§ TRY IT
Starting at the line that holds "lists of their" and stopping at the line that holds "end Summit.Ventures.PercRepro2", restate the records below word for word, with both of those lines included.

Extracted data entries:
┄┄┄┄┄┄

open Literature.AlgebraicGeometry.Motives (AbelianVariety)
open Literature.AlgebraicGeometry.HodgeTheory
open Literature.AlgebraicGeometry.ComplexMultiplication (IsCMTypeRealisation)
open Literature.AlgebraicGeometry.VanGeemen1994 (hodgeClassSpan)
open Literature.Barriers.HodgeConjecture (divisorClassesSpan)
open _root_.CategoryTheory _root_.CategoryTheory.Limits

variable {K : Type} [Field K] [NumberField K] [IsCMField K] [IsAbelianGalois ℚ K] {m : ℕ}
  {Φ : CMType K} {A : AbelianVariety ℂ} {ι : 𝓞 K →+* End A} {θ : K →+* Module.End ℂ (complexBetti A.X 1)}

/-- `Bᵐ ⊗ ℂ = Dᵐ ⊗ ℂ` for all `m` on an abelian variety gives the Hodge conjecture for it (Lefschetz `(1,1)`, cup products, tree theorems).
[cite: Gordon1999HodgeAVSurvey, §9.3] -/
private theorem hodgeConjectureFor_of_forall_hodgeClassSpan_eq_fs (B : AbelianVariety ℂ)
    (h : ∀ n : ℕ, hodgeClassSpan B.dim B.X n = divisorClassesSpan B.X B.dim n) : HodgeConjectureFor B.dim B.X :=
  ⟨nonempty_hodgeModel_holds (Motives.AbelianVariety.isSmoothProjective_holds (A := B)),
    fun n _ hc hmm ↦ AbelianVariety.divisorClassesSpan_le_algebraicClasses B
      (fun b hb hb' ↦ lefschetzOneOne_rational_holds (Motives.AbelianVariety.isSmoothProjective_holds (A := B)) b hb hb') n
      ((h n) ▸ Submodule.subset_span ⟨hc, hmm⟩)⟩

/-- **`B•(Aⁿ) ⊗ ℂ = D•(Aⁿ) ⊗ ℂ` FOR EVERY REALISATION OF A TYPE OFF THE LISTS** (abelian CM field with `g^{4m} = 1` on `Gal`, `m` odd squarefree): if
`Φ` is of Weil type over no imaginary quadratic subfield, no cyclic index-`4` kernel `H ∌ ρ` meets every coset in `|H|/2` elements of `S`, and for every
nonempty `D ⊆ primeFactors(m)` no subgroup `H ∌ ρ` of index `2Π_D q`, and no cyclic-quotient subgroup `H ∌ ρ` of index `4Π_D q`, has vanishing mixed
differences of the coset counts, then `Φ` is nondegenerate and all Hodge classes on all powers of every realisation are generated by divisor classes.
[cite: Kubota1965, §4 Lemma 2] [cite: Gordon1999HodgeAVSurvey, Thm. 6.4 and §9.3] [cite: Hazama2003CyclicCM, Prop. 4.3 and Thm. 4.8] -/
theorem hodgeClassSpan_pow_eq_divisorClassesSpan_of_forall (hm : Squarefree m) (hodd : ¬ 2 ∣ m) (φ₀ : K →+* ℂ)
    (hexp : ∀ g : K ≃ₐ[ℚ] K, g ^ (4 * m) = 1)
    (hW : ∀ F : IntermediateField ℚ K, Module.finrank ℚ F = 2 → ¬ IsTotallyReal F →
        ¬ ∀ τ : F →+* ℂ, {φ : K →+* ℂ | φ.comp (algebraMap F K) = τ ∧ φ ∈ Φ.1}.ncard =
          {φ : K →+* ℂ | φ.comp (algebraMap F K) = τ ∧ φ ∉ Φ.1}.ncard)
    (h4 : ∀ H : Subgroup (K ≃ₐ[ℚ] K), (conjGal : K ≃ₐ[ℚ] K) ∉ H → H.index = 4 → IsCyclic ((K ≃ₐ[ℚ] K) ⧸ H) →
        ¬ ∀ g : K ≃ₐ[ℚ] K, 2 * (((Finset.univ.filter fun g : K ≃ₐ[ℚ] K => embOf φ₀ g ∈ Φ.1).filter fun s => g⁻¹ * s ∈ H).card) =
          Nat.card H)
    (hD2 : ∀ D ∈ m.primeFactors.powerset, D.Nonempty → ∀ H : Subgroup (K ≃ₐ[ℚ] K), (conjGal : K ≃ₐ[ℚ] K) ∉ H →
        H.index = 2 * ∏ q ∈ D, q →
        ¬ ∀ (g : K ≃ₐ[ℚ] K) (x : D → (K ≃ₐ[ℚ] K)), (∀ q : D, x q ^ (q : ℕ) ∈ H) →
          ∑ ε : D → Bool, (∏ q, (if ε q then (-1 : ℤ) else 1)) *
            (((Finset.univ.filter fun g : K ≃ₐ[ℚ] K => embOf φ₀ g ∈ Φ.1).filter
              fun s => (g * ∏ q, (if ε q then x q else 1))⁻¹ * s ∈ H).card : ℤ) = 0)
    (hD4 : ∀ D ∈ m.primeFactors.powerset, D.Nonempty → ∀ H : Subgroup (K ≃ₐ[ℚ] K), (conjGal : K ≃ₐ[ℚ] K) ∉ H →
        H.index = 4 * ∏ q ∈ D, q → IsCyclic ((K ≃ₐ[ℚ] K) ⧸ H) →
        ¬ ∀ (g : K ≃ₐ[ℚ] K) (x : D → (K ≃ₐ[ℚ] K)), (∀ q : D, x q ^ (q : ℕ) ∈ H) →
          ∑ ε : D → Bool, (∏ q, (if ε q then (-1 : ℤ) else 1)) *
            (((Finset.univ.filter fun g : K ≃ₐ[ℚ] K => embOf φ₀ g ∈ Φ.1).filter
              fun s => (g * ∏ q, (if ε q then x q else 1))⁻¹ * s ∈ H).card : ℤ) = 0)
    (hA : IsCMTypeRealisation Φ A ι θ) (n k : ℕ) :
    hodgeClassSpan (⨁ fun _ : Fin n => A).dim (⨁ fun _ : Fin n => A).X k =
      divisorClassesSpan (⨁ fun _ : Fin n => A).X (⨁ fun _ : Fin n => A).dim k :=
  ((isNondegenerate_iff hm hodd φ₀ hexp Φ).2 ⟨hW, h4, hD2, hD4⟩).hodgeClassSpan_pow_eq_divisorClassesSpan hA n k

┄┄┄┄┄┄

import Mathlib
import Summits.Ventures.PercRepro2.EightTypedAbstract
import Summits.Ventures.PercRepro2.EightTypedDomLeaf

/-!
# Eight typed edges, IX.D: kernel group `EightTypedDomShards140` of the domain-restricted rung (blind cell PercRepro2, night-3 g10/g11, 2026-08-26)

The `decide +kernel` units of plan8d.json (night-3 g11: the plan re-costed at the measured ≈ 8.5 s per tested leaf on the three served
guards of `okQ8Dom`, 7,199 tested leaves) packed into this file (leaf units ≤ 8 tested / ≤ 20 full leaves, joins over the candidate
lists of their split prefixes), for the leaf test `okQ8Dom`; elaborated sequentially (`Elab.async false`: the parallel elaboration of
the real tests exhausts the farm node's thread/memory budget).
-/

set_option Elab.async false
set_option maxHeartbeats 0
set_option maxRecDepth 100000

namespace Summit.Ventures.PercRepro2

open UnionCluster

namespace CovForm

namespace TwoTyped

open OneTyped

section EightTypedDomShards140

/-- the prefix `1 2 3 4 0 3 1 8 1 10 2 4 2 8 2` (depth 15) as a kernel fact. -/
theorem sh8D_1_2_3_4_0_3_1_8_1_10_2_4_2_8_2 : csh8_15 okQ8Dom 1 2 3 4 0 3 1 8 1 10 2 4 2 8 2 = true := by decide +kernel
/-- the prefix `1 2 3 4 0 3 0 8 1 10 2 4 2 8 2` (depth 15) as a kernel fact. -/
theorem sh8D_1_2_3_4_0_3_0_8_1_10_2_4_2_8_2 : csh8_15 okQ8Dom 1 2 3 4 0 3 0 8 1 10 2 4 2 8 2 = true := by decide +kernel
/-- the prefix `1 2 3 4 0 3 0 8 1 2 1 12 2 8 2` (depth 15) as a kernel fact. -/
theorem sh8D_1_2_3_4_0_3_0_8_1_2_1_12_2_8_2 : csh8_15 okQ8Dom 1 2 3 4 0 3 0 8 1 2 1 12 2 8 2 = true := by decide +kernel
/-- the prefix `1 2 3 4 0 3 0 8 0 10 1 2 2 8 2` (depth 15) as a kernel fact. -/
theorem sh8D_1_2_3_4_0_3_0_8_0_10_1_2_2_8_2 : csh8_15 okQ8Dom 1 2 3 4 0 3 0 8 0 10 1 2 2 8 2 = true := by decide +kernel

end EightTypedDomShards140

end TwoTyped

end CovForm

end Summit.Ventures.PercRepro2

┄┄┄┄┄┄

§ ANSWER SPACE
lists of their split prefixes), for the leaf test `okQ8Dom`; elaborated sequentially (`Elab.async false`: the parallel elaboration of
the real tests exhausts the farm node's thread/memory budget).
-/

set_option Elab.async false
set_option maxHeartbeats 0
set_option maxRecDepth 100000

namespace Summit.Ventures.PercRepro2

open UnionCluster

namespace CovForm

namespace TwoTyped

open OneTyped

section EightTypedDomShards140

/-- the prefix `1 2 3 4 0 3 1 8 1 10 2 4 2 8 2` (depth 15) as a kernel fact. -/
theorem sh8D_1_2_3_4_0_3_1_8_1_10_2_4_2_8_2 : csh8_15 okQ8Dom 1 2 3 4 0 3 1 8 1 10 2 4 2 8 2 = true := by decide +kernel
/-- the prefix `1 2 3 4 0 3 0 8 1 10 2 4 2 8 2` (depth 15) as a kernel fact. -/
theorem sh8D_1_2_3_4_0_3_0_8_1_10_2_4_2_8_2 : csh8_15 okQ8Dom 1 2 3 4 0 3 0 8 1 10 2 4 2 8 2 = true := by decide +kernel
/-- the prefix `1 2 3 4 0 3 0 8 1 2 1 12 2 8 2` (depth 15) as a kernel fact. -/
theorem sh8D_1_2_3_4_0_3_0_8_1_2_1_12_2_8_2 : csh8_15 okQ8Dom 1 2 3 4 0 3 0 8 1 2 1 12 2 8 2 = true := by decide +kernel
/-- the prefix `1 2 3 4 0 3 0 8 0 10 1 2 2 8 2` (depth 15) as a kernel fact. -/
theorem sh8D_1_2_3_4_0_3_0_8_0_10_1_2_2_8_2 : csh8_15 okQ8Dom 1 2 3 4 0 3 0 8 0 10 1 2 2 8 2 = true := by decide +kernel

end EightTypedDomShards140

end TwoTyped

end CovForm

end Summit.Ventures.PercRepro2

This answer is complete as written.